import Summits.Ventures.CertifiedManyBodySolver.Downfold.EmeryFermiSurfaceShape
import HarnessLib

/-!
# The antibonding band of the σ three-band (Emery) model at general k: the largest root of the
# characteristic cubic, with rational enclosure criteria

Venture CertifiedManyBodySolver, cell `pub/hubbard-downfold` (stage S1, HUMAN RULINGS D-0096/D-0098),
seat hubbard-downfold-mod-4 (technique B); namespace `Summit.Ventures.CertifiedManyBodySolver.Downfold.Emery`.
Everything here is PROVED. WHAT THIS IS NOT: a statement about any material; no number lives here.

`EmeryBlochBand` / `EmeryBandReductionAcrossCu` give the antibonding energy in CLOSED FORM only at
Γ, X, M, S (2 × 2 blocks); `EmeryFermiSurfaceShape` gives the secular function `charCubic(x, y, ε)` at
every `x = sin²(kx/2)`, `y = sin²(ky/2)`. Here the antibonding band is defined at EVERY k:

* §1 `topRoot a b d` — the largest real root of the monic cubic `ε³ + aε² + bε + d` (`sSup` of the
  root set: nonempty by the intermediate value theorem between `∓(1 + |a| + |b| + |d|)`, closed,
  bounded); RATIONAL ENCLOSURE CRITERIA: `p(ν) ≤ 0 ⇒ ν ≤ topRoot` (`le_topRoot_of_nonpos`) and
  `p(μ) > 0 ∧ 3μ² + 2aμ + b ≥ 0 ∧ 3μ + a ≥ 0 ⇒ topRoot < μ` (`topRoot_lt_of_taylor`, exact Taylor
  identity) — sign checks of rational numbers suffice to pin a band energy.
* §2 `abBand Δ t_pd t_pp t_pp′ x y` — THE ANTIBONDING BAND: the top root of `charCubic`; it is a band
  energy (`charCubic_abBand`, `det_bloch4_abBand`) and dominates every band energy at that k
  (`le_abBand_of_det_eq_zero`); enclosure corollaries `le_abBand_of_charCubic_nonpos`,
  `abBand_lt_of_taylor`; it agrees with the closed forms at Γ and X (`abBand_Gamma`, `abBand_X`) and on
  the whole Γ–X axis (`abBand_axis`: `ε_AB(x, 0) = (−Δ + √(Δ² + 16t_pd²x))/2`, independent of `t_pp`).

Used by `EmeryOneBandMisfitFloor` (certified floors on the one-band-form misfit).
Sources: three-band model [HybertsenSchluterChristensen1989, Eq. (1)]; the mathematics (largest real root
of a cubic via the intermediate value theorem and a Cauchy bound) is elementary.
-/

noncomputable section

namespace Summit.Ventures.CertifiedManyBodySolver.Downfold.Emery

open Real

/-! ## §1 The largest real root of a monic cubic and its rational enclosure criteria -/

/-- The monic cubic `p(ε) = ε³ + aε² + bε + d`. [folklore] -/
def monicCubic (a b d ε : ℝ) : ℝ := ε ^ 3 + a * ε ^ 2 + b * ε + d

/-- Continuity of the monic cubic in `ε`. [folklore] -/
theorem continuous_monicCubic (a b d : ℝ) : Continuous fun ε => monicCubic a b d ε := by
  unfold monicCubic
  fun_prop

/-- The Cauchy-type bound `M = 1 + |a| + |b| + |d|`. [folklore] -/
def cubicBound (a b d : ℝ) : ℝ := 1 + |a| + |b| + |d|

/-- `M ≥ 1`. [folklore] -/
theorem one_le_cubicBound (a b d : ℝ) : 1 ≤ cubicBound a b d := by
  unfold cubicBound
  have := abs_nonneg a
  have := abs_nonneg b
  have := abs_nonneg d
  linarith

/-- Beyond the bound the cubic is positive: `ε ≥ M ⇒ p(ε) > 0`. [folklore] -/
theorem monicCubic_pos_of_ge {a b d ε : ℝ} (h : cubicBound a b d ≤ ε) : 0 < monicCubic a b d ε := by
  unfold cubicBound at h
  unfold monicCubic
  have ha := neg_abs_le a
  have hb := neg_abs_le b
  have hd := neg_abs_le d
  have h0a := abs_nonneg a
  have h0b := abs_nonneg b
  have h0d := abs_nonneg d
  have hε1 : 1 ≤ ε := by linarith
  have hε0 : 0 ≤ ε := by linarith
  have hεsq : ε ≤ ε ^ 2 := by nlinarith
  have h1sq : 1 ≤ ε ^ 2 := le_trans hε1 hεsq
  have h1 : -|a| * ε ^ 2 ≤ a * ε ^ 2 := by nlinarith
  have h2a : -|b| * ε ≤ b * ε := mul_le_mul_of_nonneg_right hb hε0
  have h2b : |b| * ε ≤ |b| * ε ^ 2 := mul_le_mul_of_nonneg_left hεsq h0b
  have h2 : -|b| * ε ^ 2 ≤ b * ε := by linarith
  have h3a : |d| ≤ |d| * ε ^ 2 := le_mul_of_one_le_right h0d h1sq
  have h3 : -|d| * ε ^ 2 ≤ d := by linarith
  have h4 : ε ^ 2 * (ε - |a| - |b| - |d|) ≥ ε ^ 2 := by nlinarith
  nlinarith

/-- Below minus the bound the cubic is negative: `ε ≤ −M ⇒ p(ε) < 0`. [folklore] -/
theorem monicCubic_neg_of_le {a b d ε : ℝ} (h : ε ≤ -cubicBound a b d) : monicCubic a b d ε < 0 := by
  unfold cubicBound at h
  unfold monicCubic
  have ha := le_abs_self a
  have hb := neg_abs_le b
  have hd := le_abs_self d
  have h0a := abs_nonneg a
  have h0b := abs_nonneg b
  have h0d := abs_nonneg d
  set s := -ε with hs
  have hε : ε = -s := by rw [hs]; ring
  have hs1 : 1 ≤ s := by linarith
  have hs0 : 0 ≤ s := by linarith
  rw [hε]
  have hssq : s ≤ s ^ 2 := by nlinarith
  have h1sq : 1 ≤ s ^ 2 := le_trans hs1 hssq
  have h1 : a * (-s) ^ 2 ≤ |a| * s ^ 2 := by nlinarith
  have h2a : b * (-s) ≤ |b| * s := by nlinarith
  have h2b : |b| * s ≤ |b| * s ^ 2 := mul_le_mul_of_nonneg_left hssq h0b
  have h2 : b * (-s) ≤ |b| * s ^ 2 := le_trans h2a h2b
  have h3a : |d| ≤ |d| * s ^ 2 := le_mul_of_one_le_right h0d h1sq
  have h3 : d ≤ |d| * s ^ 2 := le_trans hd h3a
  have h4 : s ^ 2 * (s - |a| - |b| - |d|) ≥ s ^ 2 := by nlinarith
  nlinarith

/-- The real root set of the monic cubic. [folklore] -/
def cubicRoots (a b d : ℝ) : Set ℝ := {ε | monicCubic a b d ε = 0}

/-- The root set is closed. [folklore] -/
theorem isClosed_cubicRoots (a b d : ℝ) : IsClosed (cubicRoots a b d) :=
  isClosed_eq (continuous_monicCubic a b d) continuous_const

/-- Every root is `< M`. [folklore] -/
theorem lt_cubicBound_of_root {a b d ε : ℝ} (h : monicCubic a b d ε = 0) : ε < cubicBound a b d := by
  by_contra hle
  push Not at hle
  have := monicCubic_pos_of_ge hle
  linarith

/-- The root set is bounded above (by `M`). [folklore] -/
theorem bddAbove_cubicRoots (a b d : ℝ) : BddAbove (cubicRoots a b d) :=
  ⟨cubicBound a b d, fun _ hε => (lt_cubicBound_of_root hε).le⟩

/-- Intermediate values: if `p(ν) ≤ 0` then there is a root in `[ν, M]` (so in particular `ν < M`).
[folklore] -/
theorem exists_root_ge_of_nonpos {a b d ν : ℝ} (h : monicCubic a b d ν ≤ 0) :
    ∃ r, ν ≤ r ∧ monicCubic a b d r = 0 := by
  have hνM : ν ≤ cubicBound a b d := by
    by_contra hlt
    push Not at hlt
    have := monicCubic_pos_of_ge hlt.le
    linarith
  have hcont : ContinuousOn (fun ε => monicCubic a b d ε) (Set.Icc ν (cubicBound a b d)) :=
    (continuous_monicCubic a b d).continuousOn
  have hmem : (0 : ℝ) ∈ Set.Icc (monicCubic a b d ν) (monicCubic a b d (cubicBound a b d)) :=
    ⟨h, (monicCubic_pos_of_ge le_rfl).le⟩
  obtain ⟨r, hr, hr0⟩ := intermediate_value_Icc hνM hcont hmem
  exact ⟨r, hr.1, hr0⟩

/-- The root set is nonempty (a real cubic has a real root). [folklore] -/
theorem cubicRoots_nonempty (a b d : ℝ) : (cubicRoots a b d).Nonempty := by
  obtain ⟨r, -, hr⟩ := exists_root_ge_of_nonpos (monicCubic_neg_of_le (le_refl (-cubicBound a b d))).le
  exact ⟨r, hr⟩

/-- The largest real root of the monic cubic. [folklore] -/
def topRoot (a b d : ℝ) : ℝ := sSup (cubicRoots a b d)

/-- `topRoot` is a root. [folklore] -/
theorem monicCubic_topRoot (a b d : ℝ) : monicCubic a b d (topRoot a b d) = 0 :=
  (isClosed_cubicRoots a b d).csSup_mem (cubicRoots_nonempty a b d) (bddAbove_cubicRoots a b d)

/-- Every root is `≤ topRoot`. [folklore] -/
theorem le_topRoot_of_root {a b d ε : ℝ} (h : monicCubic a b d ε = 0) : ε ≤ topRoot a b d :=
  le_csSup (bddAbove_cubicRoots a b d) h

/-- LOWER ENCLOSURE CRITERION: `p(ν) ≤ 0 ⇒ ν ≤ topRoot`. [folklore] -/
theorem le_topRoot_of_nonpos {a b d ν : ℝ} (h : monicCubic a b d ν ≤ 0) : ν ≤ topRoot a b d := by
  obtain ⟨r, hνr, hr⟩ := exists_root_ge_of_nonpos h
  exact le_trans hνr (le_topRoot_of_root hr)

/-- Exact Taylor identity of the monic cubic at `μ`. [folklore] -/
theorem monicCubic_taylor (a b d μ ε : ℝ) :
    monicCubic a b d ε = monicCubic a b d μ + (3 * μ ^ 2 + 2 * a * μ + b) * (ε - μ)
      + (3 * μ + a) * (ε - μ) ^ 2 + (ε - μ) ^ 3 := by
  unfold monicCubic
  ring

/-- UPPER ENCLOSURE CRITERION: `p(μ) > 0`, `p′(μ) = 3μ² + 2aμ + b ≥ 0`, `p″(μ)/2 = 3μ + a ≥ 0` ⇒ the cubic
is positive on `[μ, ∞)`, hence every root, in particular `topRoot`, is `< μ`. [folklore] -/
theorem topRoot_lt_of_taylor {a b d μ : ℝ} (h0 : 0 < monicCubic a b d μ)
    (h1 : 0 ≤ 3 * μ ^ 2 + 2 * a * μ + b) (h2 : 0 ≤ 3 * μ + a) : topRoot a b d < μ := by
  by_contra hle
  push Not at hle
  have hroot := monicCubic_topRoot a b d
  set r := topRoot a b d
  have hrm : 0 ≤ r - μ := by linarith
  have ht := monicCubic_taylor a b d μ r
  have : 0 < monicCubic a b d r := by
    rw [ht]
    have e1 : 0 ≤ (3 * μ ^ 2 + 2 * a * μ + b) * (r - μ) := mul_nonneg h1 hrm
    have e2 : 0 ≤ (3 * μ + a) * (r - μ) ^ 2 := mul_nonneg h2 (sq_nonneg _)
    have e3 : 0 ≤ (r - μ) ^ 3 := pow_nonneg hrm 3
    linarith
  linarith

/-! ## §2 The antibonding band at general k -/

/-- Coefficient of `ε²` in `charCubic`: `(Δ + 4t_pp′x) + (Δ + 4t_pp′y)`. [folklore] -/
def cubA (Δ c x y : ℝ) : ℝ := (Δ + 4 * c * x) + (Δ + 4 * c * y)

/-- Coefficient of `ε` in `charCubic`. [folklore] -/
def cubB (Δ tpd tpp c x y : ℝ) : ℝ :=
  (Δ + 4 * c * x) * (Δ + 4 * c * y) - 16 * tpp ^ 2 * x * y - 4 * tpd ^ 2 * (x + y)

/-- Constant coefficient of `charCubic`. [folklore] -/
def cubD (Δ tpd tpp c x y : ℝ) : ℝ :=
  -4 * tpd ^ 2 * x * (Δ + 4 * c * y) - 4 * tpd ^ 2 * y * (Δ + 4 * c * x) - 32 * tpd ^ 2 * tpp * x * y

/-- `charCubic` is the monic cubic with coefficients `cubA, cubB, cubD`. [folklore] -/
theorem charCubic_eq_monicCubic (Δ tpd tpp c x y ε : ℝ) :
    charCubic Δ tpd tpp c x y ε =
      monicCubic (cubA Δ c x y) (cubB Δ tpd tpp c x y) (cubD Δ tpd tpp c x y) ε := by
  unfold charCubic monicCubic cubA cubB cubD
  ring

/-- THE ANTIBONDING BAND of the σ three-band model at `x = sin²(kx/2)`, `y = sin²(ky/2)`: the largest
root of the characteristic cubic. [cite: HybertsenSchluterChristensen1989, Eq. (1) (three-band d–p model)] -/
def abBand (Δ tpd tpp c x y : ℝ) : ℝ := topRoot (cubA Δ c x y) (cubB Δ tpd tpp c x y) (cubD Δ tpd tpp c x y)

/-- `abBand` solves the secular equation. [folklore] -/
theorem charCubic_abBand (Δ tpd tpp c x y : ℝ) :
    charCubic Δ tpd tpp c x y (abBand Δ tpd tpp c x y) = 0 := by
  rw [charCubic_eq_monicCubic]
  exact monicCubic_topRoot _ _ _

/-- Every solution of the secular equation at `(x, y)` lies below `abBand`. [folklore] -/
theorem le_abBand_of_charCubic_eq_zero {Δ tpd tpp c x y ε : ℝ} (h : charCubic Δ tpd tpp c x y ε = 0) :
    ε ≤ abBand Δ tpd tpp c x y := by
  rw [charCubic_eq_monicCubic] at h
  exact le_topRoot_of_root h

/-- `abBand(sx², sy²)` is a band energy of the Bloch matrix `bloch4` at `(sx, sy)`. [folklore] -/
theorem det_bloch4_abBand (Δ tpd tpp c sx sy : ℝ) :
    (bloch4 Δ tpd tpp c sx sy - abBand Δ tpd tpp c (sx ^ 2) (sy ^ 2) • (1 : Matrix (Fin 3) (Fin 3) ℝ)).det
      = 0 := by
  rw [det_bloch4_sub_eq_neg_charCubic, charCubic_abBand, neg_zero]

/-- … and it is the TOP band: every `ε` with `det(bloch4 − ε) = 0` satisfies `ε ≤ abBand(sx², sy²)`.
[folklore] -/
theorem le_abBand_of_det_eq_zero {Δ tpd tpp c sx sy ε : ℝ}
    (h : (bloch4 Δ tpd tpp c sx sy - ε • (1 : Matrix (Fin 3) (Fin 3) ℝ)).det = 0) :
    ε ≤ abBand Δ tpd tpp c (sx ^ 2) (sy ^ 2) := by
  rw [det_bloch4_sub_eq_neg_charCubic, neg_eq_zero] at h
  exact le_abBand_of_charCubic_eq_zero h

/-- LOWER ENCLOSURE for the band: `charCubic(x, y, ν) ≤ 0 ⇒ ν ≤ ε_AB(x, y)`. [folklore] -/
theorem le_abBand_of_charCubic_nonpos {Δ tpd tpp c x y ν : ℝ} (h : charCubic Δ tpd tpp c x y ν ≤ 0) :
    ν ≤ abBand Δ tpd tpp c x y := by
  rw [charCubic_eq_monicCubic] at h
  exact le_topRoot_of_nonpos h

/-- UPPER ENCLOSURE for the band: `charCubic(x, y, μ) > 0`, `3μ² + 2·cubA·μ + cubB ≥ 0`, `3μ + cubA ≥ 0`
`⇒ ε_AB(x, y) < μ`. [folklore] -/
theorem abBand_lt_of_taylor {Δ tpd tpp c x y μ : ℝ} (h0 : 0 < charCubic Δ tpd tpp c x y μ)
    (h1 : 0 ≤ 3 * μ ^ 2 + 2 * cubA Δ c x y * μ + cubB Δ tpd tpp c x y)
    (h2 : 0 ≤ 3 * μ + cubA Δ c x y) : abBand Δ tpd tpp c x y < μ := by
  rw [charCubic_eq_monicCubic] at h0
  exact topRoot_lt_of_taylor h0 h1 h2

/-- At Γ (`x = y = 0`) the antibonding energy is `0` for `Δ ≥ 0` (roots `0, −Δ, −Δ`). [folklore] -/
theorem abBand_Gamma {Δ : ℝ} (hΔ : 0 ≤ Δ) (tpd tpp c : ℝ) : abBand Δ tpd tpp c 0 0 = 0 := by
  apply le_antisymm
  · -- every root r satisfies r (Δ + r)² = 0
    have hroot := charCubic_abBand Δ tpd tpp c 0 0
    set r := abBand Δ tpd tpp c 0 0
    have hr : r * (Δ + r) ^ 2 = 0 := by
      have : charCubic Δ tpd tpp c 0 0 r = r * (Δ + r) ^ 2 := by unfold charCubic; ring
      rw [← this]; exact hroot
    rcases mul_eq_zero.mp hr with h | h
    · exact h.le
    · have : Δ + r = 0 := pow_eq_zero_iff (two_ne_zero) |>.mp h
      linarith
  · apply le_abBand_of_charCubic_nonpos
    unfold charCubic
    simp

/-- On the Γ–X axis (`y = 0`, `t_pp′ = 0`) the secular function factorises:
`charCubic = (Δ + ε)(ε(Δ + ε) − 4t_pd²x)`, independent of `t_pp`. [folklore] -/
theorem charCubic_axis (Δ tpd tpp x ε : ℝ) :
    charCubic Δ tpd tpp 0 x 0 ε = (Δ + ε) * (ε * (Δ + ε) - 4 * tpd ^ 2 * x) := by
  unfold charCubic
  ring

/-- The closed-form axis dispersion `g(x) = (−Δ + √(Δ² + 16t_pd²x))/2`. [folklore] -/
def axisBand (Δ tpd x : ℝ) : ℝ := (-Δ + Real.sqrt (Δ ^ 2 + 16 * tpd ^ 2 * x)) / 2

/-- `g(x) ≥ 0` for `x ≥ 0`. [folklore] -/
theorem axisBand_nonneg (Δ tpd : ℝ) {x : ℝ} (hx : 0 ≤ x) : 0 ≤ axisBand Δ tpd x := by
  unfold axisBand
  have h : |Δ| ≤ Real.sqrt (Δ ^ 2 + 16 * tpd ^ 2 * x) := abs_le_sqrt_sq_add (by positivity)
  have := le_abs_self Δ
  linarith

/-- `g(x)` solves the axis secular quadratic: `g(g + Δ) = 4t_pd²x` (`x ≥ 0`). [folklore] -/
theorem axisBand_secular (Δ tpd : ℝ) {x : ℝ} (hx : 0 ≤ x) :
    axisBand Δ tpd x * (axisBand Δ tpd x + Δ) = 4 * tpd ^ 2 * x := by
  unfold axisBand
  have hs : Real.sqrt (Δ ^ 2 + 16 * tpd ^ 2 * x) ^ 2 = Δ ^ 2 + 16 * tpd ^ 2 * x :=
    Real.sq_sqrt (by positivity)
  nlinarith [hs]

/-- THE AXIS BAND: for `Δ ≥ 0`, `x ≥ 0` the antibonding energy on the Γ–X axis is the closed form
`(−Δ + √(Δ² + 16t_pd²x))/2`, for every `t_pp` (the oxygen–oxygen hopping does not enter on the axis).
[folklore] -/
theorem abBand_axis {Δ : ℝ} (hΔ : 0 ≤ Δ) (tpd tpp : ℝ) {x : ℝ} (hx : 0 ≤ x) :
    abBand Δ tpd tpp 0 x 0 = axisBand Δ tpd x := by
  have hg0 := axisBand_nonneg Δ tpd hx
  have hsec := axisBand_secular Δ tpd hx
  apply le_antisymm
  · have hroot := charCubic_abBand Δ tpd tpp 0 x 0
    set r := abBand Δ tpd tpp 0 x 0
    rw [charCubic_axis] at hroot
    rcases mul_eq_zero.mp hroot with h | h
    · have : r = -Δ := by linarith
      linarith
    · exact le_of_quadratic_root hg0 (by linarith) hsec (by linarith)
  · apply le_abBand_of_charCubic_nonpos
    rw [charCubic_axis]
    have : axisBand Δ tpd x * (Δ + axisBand Δ tpd x) - 4 * tpd ^ 2 * x = 0 := by linarith [hsec]
    rw [this, mul_zero]

/-- At X (`x = 1`, `y = 0`, `t_pp′ = 0`) the antibonding energy is `EmeryBlochBand.abX`. [folklore] -/
theorem abBand_X {Δ : ℝ} (hΔ : 0 ≤ Δ) (tpd tpp : ℝ) : abBand Δ tpd tpp 0 1 0 = abX Δ tpd := by
  rw [abBand_axis hΔ tpd tpp zero_le_one]
  unfold axisBand abX
  ring_nf

end Summit.Ventures.CertifiedManyBodySolver.Downfold.Emery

───

## What to work on
From the data above, output exactly the lines between the one containing "solves the axis" and the one containing "is the closed form", counting both of them.

## Task solution
/-- `g(x)` solves the axis secular quadratic: `g(g + Δ) = 4t_pd²x` (`x ≥ 0`). [folklore] -/
theorem axisBand_secular (Δ tpd : ℝ) {x : ℝ} (hx : 0 ≤ x) :
    axisBand Δ tpd x * (axisBand Δ tpd x + Δ) = 4 * tpd ^ 2 * x := by
  unfold axisBand
  have hs : Real.sqrt (Δ ^ 2 + 16 * tpd ^ 2 * x) ^ 2 = Δ ^ 2 + 16 * tpd ^ 2 * x :=
    Real.sq_sqrt (by positivity)
  nlinarith [hs]

/-- THE AXIS BAND: for `Δ ≥ 0`, `x ≥ 0` the antibonding energy on the Γ–X axis is the closed form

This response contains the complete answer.